Tale of two extremes: How too much and not enough rainfall is hurting fish in the West
Western fish are having a tough time in recent years thanks weather and climate change.
Extreme weather across the West is causing fish populations to flounder. The Pacific Northwest saw too much rain, especially this winter, and recently there have been hot summerlike temperatures. The rest of the West wishes for the foot of excess rain Seattle has received so far this year. Lake Mead sits at record-low levels.
Both extremes spell out trouble for native fish. Scientists believe the extreme heat, extreme drought and extreme rainfall will become more prevalent in the future because of climate change.
Lake Mead's fish out of water
Lack of water is killing fish in much of the West. California is in year three of drought and residents were asked to cut water use by 15%. Less rain and snow caused Lake Mead to drop to record-low levels, stranding fish and sometimes leaving them high and dry.

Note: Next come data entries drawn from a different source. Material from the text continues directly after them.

import Summits.KontsevichZagierPeriods.KontsevichZagierPeriods.Theorems.OctahedralSymmetryOctahedralSpanAllWeightsBinaryInterior
import HarnessLib

/-!
# Crux `OctahedralSpanAllWeights` (stmt-KontsevichZagierPeriods-9659), line `Sketch`, block F1:
# interior words AVOIDING one unit letter reduce by ONE finite double shuffle (all weights, all depths)

**Theorem `interiorAvoiding`.** Let `c ∈ {1, 2, 3}` and let `k` be a level-4 index with all parts `sⱼ ≥ 2`
whose cumulative exponent sums avoid `0` and `c`; equivalently `word k` is an `e₁`-free word
`4^{s₁−1} c₁ ⋯ 4^{s_d−1} c_d` with EVERY block of `4` nonempty and NOT using the unit letter `−c`
(pole `i^{−c}`).  Then `[word k] ∈ rel ⊔ RegularE0.e0Lower (word k)` (block F1's target: `e₁`-free
convergent words of the same length with fewer letters `4`).  The generator: the finite double
shuffle of `k₀` (parts `sⱼ − 1`, first exponent lowered by `c`) with `l = ((1,c),(1,0),…,(1,0))`
(word: the letter `−c` repeated `d` times); its unique minimal-depth stuffle term is the componentwise
merge `k` (`filter_stuffleIdx_length_eq`, file …BinaryInterior), and all its other terms are
`e₁`-free because every cumulative sum met along a stuffle is `p` or `p + c` with `p ∉ {0, −c}`, or
`0 + c` (`e1ok_stuffle_av`), with fewer letters `4`.

`c = 2` is `binaryInterior` (…BinaryInterior p126041); `c = 1` and `c = 3` give the interior words over
`{2, 3, 4}` resp. `{1, 2, 4}`; together: EVERY interior `e₁`-free word that misses at least one of the
three unit letters reduces by one generator.  Not covered: "tricolour" interior words (all of `1, 2, 3`
occur) and the boundary of the exponent simplex (an empty block of `4`), where the top terms of the
available double shuffles are no longer single (depth three: …DepthThreeBinary; in general the
boundary couples to `2`-prefixed words — lab exp12 of the c1 session).

Sources: J. Zhao, Doc. Math. 15 (2010), §2 Def. 2.4, (FDS) [Zhao2010].
-/

noncomputable section

namespace Summit.KontsevichZagierPeriods.OctahedralSymmetry.OctaSpan.RegularE0

open Literature.NumberTheory.Transcendental Literature.NumberTheory.Transcendental.LevelFour

/-! ## II. Interior words AVOIDING one unit letter: the same one-generator kill with `l = ((1,c),(1,0),…)` -/

/-- Boolean check: cumulative sums from `a` avoid `0` and the value `v`. [folklore] -/
def psAv (v : Fin 4) : Fin 4 → List (Fin 4) → Bool
  | _, [] => true
  | a, e :: es => (decide (a + e ≠ 0) && decide (a + e ≠ v)) && psAv v (a + e) es

/-- Boolean check: cumulative sums from `b` are all equal to `c`. [folklore] -/
def psConst (c : Fin 4) : Fin 4 → List (Fin 4) → Bool
  | _, [] => true
  | b, f :: fs => decide (b + f = c) && psConst c (b + f) fs

/-- Unfolding `psAv` on a cons. [folklore] -/
theorem psAv_cons {v a e : Fin 4} {es : List (Fin 4)} :
    psAv v a (e :: es) = true ↔ (a + e ≠ 0 ∧ a + e ≠ v) ∧ psAv v (a + e) es = true := by
  simp [psAv]

/-- Unfolding `psConst` on a cons. [folklore] -/
theorem psConst_cons {c b f : Fin 4} {fs : List (Fin 4)} :
    psConst c b (f :: fs) = true ↔ b + f = c ∧ psConst c (b + f) fs = true := by
  simp [psConst]

/-- `e1ok` of a list whose cumulative sums from `a` avoid `0` and `−c`, read from `a + b` with
`b ∈ {0, c}`. [folklore] -/
theorem e1ok_of_psAv (c : Fin 4) : ∀ (a b : Fin 4) (es : List (Fin 4)), (b = 0 ∨ b = c) →
    psAv (-c) a es = true → e1ok (a + b) es = true
  | _, _, [], _, _ => rfl
  | a, b, e :: es, hb, h => by
    obtain ⟨⟨h1, h2⟩, h3⟩ := psAv_cons.1 h
    have ih := e1ok_of_psAv c (a + e) b es hb h3
    have hne : a + b + e ≠ 0 := by
      rw [add_right_comm]
      rcases hb with rfl | rfl
      · rwa [add_zero]
      · intro h0; exact h2 (eq_neg_of_add_eq_zero_left h0)
    rw [add_right_comm a e b] at ih
    simp [e1ok, ih, hne]

/-- `e1ok` of a list whose cumulative sums from `b` are all `c`, read from `a + b` with `a + c ≠ 0`.
[folklore] -/
theorem e1ok_of_psConst (c : Fin 4) : ∀ (a b : Fin 4) (fs : List (Fin 4)), a + c ≠ 0 →
    psConst c b fs = true → e1ok (a + b) fs = true
  | _, _, [], _, _ => rfl
  | a, b, f :: fs, ha, h => by
    obtain ⟨h1, h2⟩ := psConst_cons.1 h
    have ih := e1ok_of_psConst c a (b + f) fs ha h2
    have hne : a + b + f ≠ 0 := by rwa [add_assoc, h1]
    rw [← add_assoc] at ih
    simp [e1ok, ih, hne]

/-- **Stuffles of an index whose cumulative poles avoid `0, −c` with a `c`-constant one are `e₁`-free.**
[folklore] -/
theorem e1ok_stuffle_av (c : Fin 4) : ∀ (k l : List (ℕ × Fin 4)) (a b : Fin 4), a + c ≠ 0 →
    (b = 0 ∨ b = c) → psAv (-c) a (k.map Prod.snd) = true → psConst c b (l.map Prod.snd) = true →
    ∀ j ∈ stuffleIdx k l, e1ok (a + b) (j.map Prod.snd) = true
  | [], l, a, b, ha, _, _, hl, j, hj => by
    rw [stuffleIdx_nil_left, List.mem_singleton] at hj
    subst hj
    exact e1ok_of_psConst c a b _ ha hl
  | p :: k, [], a, b, _, hb, hk, _, j, hj => by
    rw [stuffleIdx_nil_right, List.mem_singleton] at hj
    subst hj
    exact e1ok_of_psAv c a b _ hb hk
  | p :: k, q :: l, a, b, ha, hb, hk, hl, j, hj => by
    rw [List.map_cons] at hk hl
    obtain ⟨⟨hk1, hk1'⟩, hk2⟩ := psAv_cons.1 hk
    obtain ⟨hl1, hl2⟩ := psConst_cons.1 hl
    have ha' : a + p.2 + c ≠ 0 := fun h0 => hk1' (eq_neg_of_add_eq_zero_left h0)
    rw [stuffleIdx_cons_cons, List.mem_append, List.mem_append, List.mem_map, List.mem_map,
      List.mem_map] at hj
    rcases hj with ⟨j, hj, rfl⟩ | ⟨j, hj, rfl⟩ | ⟨j, hj, rfl⟩
    · have ih := e1ok_stuffle_av c k (q :: l) (a + p.2) b ha' hb hk2
        (by rw [List.map_cons]; exact psConst_cons.2 ⟨hl1, hl2⟩) j hj
      have hne : a + b + p.2 ≠ 0 := by
        rw [add_right_comm]
        rcases hb with rfl | rfl
        · rwa [add_zero]
        · exact ha'
      rw [add_right_comm a p.2 b] at ih
      simp [e1ok, ih, hne]
    · have ih := e1ok_stuffle_av c (p :: k) l a (b + q.2) ha (Or.inr hl1)
        (by rw [List.map_cons]; exact psAv_cons.2 ⟨⟨hk1, hk1'⟩, hk2⟩) hl2 j hj
      have hne : a + b + q.2 ≠ 0 := by rwa [add_assoc, hl1]
      rw [← add_assoc] at ih
      simp [e1ok, ih, hne]
    · have ih := e1ok_stuffle_av c k l (a + p.2) (b + q.2) ha' (Or.inr hl1) hk2 hl2 j hj
      have hne : a + b + (p.2 + q.2) ≠ 0 := by
        rw [show a + b + (p.2 + q.2) = (a + p.2) + (b + q.2) from by abel, hl1]; exact ha'
      rw [show a + p.2 + (b + q.2) = a + b + (p.2 + q.2) from by abel] at ih
      simp [e1ok, ih, hne]
  termination_by k l => k.length + l.length

/-- Shifting the start by `−c` turns "avoid `0, c`" into "avoid `0, −c`"… precisely: cumulative sums
avoiding `0` and `c` from `a` avoid `−c` and `0` from `a − c`. [folklore] -/
theorem psAv_shift (c : Fin 4) : ∀ (a : Fin 4) (es : List (Fin 4)), psAv c a es = true →
    psAv (-c) (a - c) es = true
  | _, [], _ => rfl
  | a, e :: es, h => by
    obtain ⟨⟨h1, h2⟩, h3⟩ := psAv_cons.1 h
    refine psAv_cons.2 ⟨⟨?_, ?_⟩, by rw [sub_add_eq_add_sub]; exact psAv_shift c (a + e) es h3⟩
    · rw [sub_add_eq_add_sub]; exact fun h0 => h2 (sub_eq_zero.1 h0)
    · rw [sub_add_eq_add_sub]; intro h0
      exact h1 (by have := congrArg (· + c) h0; simpa using this)

/-- The exponent list `(0, …, 0)` keeps the cumulative sum at `c`. [folklore] -/
theorem psConst_zeros (c : Fin 4) : ∀ n : ℕ, psConst c c ((List.replicate n ((1 : ℕ), (0 : Fin 4))).map Prod.snd) = true
  | 0 => rfl
  | n + 1 => psConst_cons.2 ⟨by rw [add_zero], by rw [add_zero]; exact psConst_zeros c n⟩

/-- **Interior words AVOIDING a unit letter (all weights, all depths).** Let `k` be an index with all
parts `sⱼ ≥ 2` whose cumulative exponent sums avoid `0` and a fixed nonzero value `c` — i.e. `word k` is an
`e₁`-free word with every block of `4` nonempty which does NOT use the unit letter `−c` (pole `i^{−c}`).
Then `[word k] ∈ rel ⊔ e0Lower (word k)`: the finite double shuffle of `k₀` (parts `sⱼ − 1`, first exponent
`− c`) with `l = ((1,c),(1,0),…,(1,0))` (word: the letter `−c` repeated) has `k` as its unique minimal-depth
stuffle term and all other terms `e₁`-free (`e1ok_stuffle_av`) with fewer letters `4`.  For `c = 2` this is
`binaryInterior`; `c = 1, 3` give the interior words over `{1, 2, 4}` and over `{2, 3, 4}` (and every interior
word missing at least one of the letters `1, 2, 3`).  Only "tricolour" interior words are not covered.
[cite: Zhao2010, §2 (FDS)] -/
theorem interiorAvoiding (c : Fin 4) (hc : c ≠ 0) (k : List (ℕ × Fin 4)) (hk : k ≠ [])
    (hs : ∀ p ∈ k, 2 ≤ p.1) (hav : psAv c 0 (k.map Prod.snd) = true) :
    sym (word k) ∈ rel ⊔ e0Lower (word k) := by
  obtain ⟨p₀, t, rfl⟩ := List.exists_cons_of_ne_nil hk
  set k₀ : List (ℕ × Fin 4) := (p₀.1 - 1, p₀.2 - c) :: lowerParts t with hk₀
  set l : List (ℕ × Fin 4) := (1, c) :: List.replicate t.length ((1 : ℕ), (0 : Fin 4)) with hl
  have hp₀ : 2 ≤ p₀.1 := hs p₀ (by simp)
  have ht1 : ∀ p ∈ t, 1 ≤ p.1 := fun p hp => le_trans (by decide) (hs p (by simp [hp]))
  have hkpos : ∀ p ∈ p₀ :: t, 1 ≤ p.1 := fun p hp => le_trans (by decide) (hs p hp)
  have hav₀ : psAv (-c) 0 (k₀.map Prod.snd) = true := by
    have h := psAv_shift c 0 _ hav
    rw [zero_sub, List.map_cons] at h
    obtain ⟨⟨h1, h2⟩, h3⟩ := psAv_cons.1 h
    rw [hk₀, List.map_cons]
    refine psAv_cons.2 ⟨⟨?_, ?_⟩, ?_⟩
    · show (0 : Fin 4) + (p₀.2 - c) ≠ 0
      rwa [zero_add, sub_eq_neg_add]
    · show (0 : Fin 4) + (p₀.2 - c) ≠ -c
      rwa [zero_add, sub_eq_neg_add]
    · show psAv (-c) ((0 : Fin 4) + (p₀.2 - c)) ((lowerParts t).map Prod.snd) = true
      have : (lowerParts t).map Prod.snd = t.map Prod.snd := by simp [lowerParts, List.map_map, Function.comp_def]
      rw [this, zero_add, sub_eq_neg_add]; exact h3
  rw [List.map_cons] at hav
  obtain ⟨⟨he₀, he₀'⟩, -⟩ := psAv_cons.1 hav
  rw [zero_add] at he₀ he₀'
  have hk₀pos : ∀ p ∈ k₀, 1 ≤ p.1 := by
    intro p hp
    rcases List.mem_cons.1 hp with rfl | hp
    · dsimp only; omega
    · obtain ⟨q, hq, rfl⟩ := List.mem_map.1 hp
      have := hs q (by simp [hq]); dsimp only; omega
  have hk₀conv : IsConvergentIdx k₀ :=
    isConvergentIdx_cons (by omega) (fun _ h0 => he₀' (sub_eq_zero.1 h0))
      fun p hp => hk₀pos p (List.mem_cons_of_mem _ hp)
  have hlpos : ∀ p ∈ l, 1 ≤ p.1 := by
    intro p hp
    rcases List.mem_cons.1 hp with rfl | hp
    · exact le_rfl
    · rw [(List.eq_of_mem_replicate hp : p = (1, 0))]
  have hlconv : IsConvergentIdx l := isConvergentIdx_cons le_rfl (fun _ => hc) fun p hp => hlpos p (List.mem_cons_of_mem _ hp)
  have hlen : k₀.length = l.length := by simp [hk₀, hl, lowerParts]
  have hmerge : mergeIdx k₀ l = p₀ :: t := by
    rw [hk₀, hl, mergeIdx, mergeIdx_lowerParts t ht1, Nat.sub_add_cancel (le_trans (by decide) hp₀), sub_add_cancel]
  have hcl : psConst c 0 (l.map Prod.snd) = true := by
    rw [hl, List.map_cons]
    exact psConst_cons.2 ⟨by rw [zero_add], by rw [zero_add]; exact psConst_zeros c t.length⟩
  -- weights and counts
  have hwt : wt k₀ + wt l = wt (p₀ :: t) := by
    have h1 := wt_lowerParts t ht1
    have h2 := wt_ones t.length
    have e1 : wt k₀ = (p₀.1 - 1) + wt (lowerParts t) := by simp [hk₀, wt]
    have e2 : wt l = 1 + wt (List.replicate t.length ((1 : ℕ), (0 : Fin 4))) := by simp [hl, wt]
    have e3 : wt (p₀ :: t) = p₀.1 + wt t := by simp [wt]
    omega
  have h4k : (word (p₀ :: t)).count 4 + (p₀ :: t).length = wt (p₀ :: t) := count_four_wordAux 0 _ hkpos
  have h4k₀ : (word k₀).count 4 + k₀.length = wt k₀ := count_four_wordAux 0 _ hk₀pos
  have h4l : (word l).count 4 + l.length = wt l := count_four_wordAux 0 _ hlpos
  have hk₀len : k₀.length = (p₀ :: t).length := by simp [hk₀, lowerParts]
  have h0c : (0 : Fin 4) + c ≠ 0 := by rwa [zero_add]
  have h0k₀ : (word k₀).count 0 = 0 :=
    count_zero_wordAux 0 k₀ (by simpa using e1ok_of_psAv c 0 0 _ (Or.inl rfl) hav₀)
  have h0l : (word l).count 0 = 0 :=
    count_zero_wordAux 0 l (by simpa using e1ok_of_psConst c 0 0 _ h0c hcl)
  have htop := fds_top hk₀conv hlconv (e0Lower (word (p₀ :: t))) ?_ ?_
  · rw [filter_stuffleIdx_length_eq k₀ l hlen, hmerge, List.map_singleton, List.sum_singleton] at htop
    exact htop
  · intro j hj hjl
    obtain ⟨hjwt, hjlen, hjpos⟩ := stuffle_wt k₀ l j hj
    have hjpos := hjpos hk₀pos hlpos
    have h4j : (word j).count 4 + j.length = wt j := count_four_wordAux 0 j hjpos
    have h0j : (word j).count 0 = 0 :=
      count_zero_wordAux 0 j (by simpa using e1ok_stuffle_av c k₀ l 0 0 h0c (Or.inl rfl) hav₀ hcl j hj)
    have hjne : j ≠ [] := by
      rintro rfl
      simp only [List.length_nil, Nat.le_zero, List.length_eq_zero_iff] at hjlen
      exact hjl (by rw [hjlen])
    refine sym_mem_e0Lower ?_ (isConvergent_word_of_count_zero hjne h0j) h0j ?_
    · rw [length_word j hjpos, length_word _ hkpos]; change wt j = wt (p₀ :: t); omega
    · have : (p₀ :: t).length < j.length := by rw [← hk₀len]; omega
      omega
  · refine toQ_shuffle_mem _ _ _ fun w hw => ?_
    have hperm := MZV.perm_of_mem_shuffleWord _ _ hw
    refine sym_mem_e0Lower ?_ ?_ ?_ ?_
    · rw [hperm.length_eq, List.length_append, length_word k₀ hk₀pos, length_word l hlpos,
        length_word _ hkpos]; change wt k₀ + wt l = wt (p₀ :: t); exact hwt
    · exact isConvergent_of_mem_shuffleWord (isConvergent_word hk₀conv) (isConvergent_word hlconv) hw
    · rw [hperm.count_eq, List.count_append, h0k₀, h0l]
    · rw [hperm.count_eq, List.count_append]
      have hl1 : 1 ≤ l.length := by simp [hl]
      omega

end Summit.KontsevichZagierPeriods.OctahedralSymmetry.OctaSpan.RegularE0

end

Areas of the lake are now just puddles. Some fish didn’t make it into those puddles before they were left to bake on the dried lake bed.
"We went in and did a salvage effort and tried to get all the larger fish that are of reproductive size and put those into the lake," Brandon Senger of the Nevada Department of Wildlife told FOX 5 Las Vegas. "We like to go out there and try to salvage fish populations when we can."
Native fish populations that managed to stay in the deeper parts of the lake formed by the Hoover Dam on the Colorado River are thriving.
"We're seeing record numbers of native fish in the Grand Canyon, said Senger. "Frankly, it's probably the biggest stronghold of native fish in the entire Colorado River mainstream."
Summer forecasts show no drought relief in the upcoming months.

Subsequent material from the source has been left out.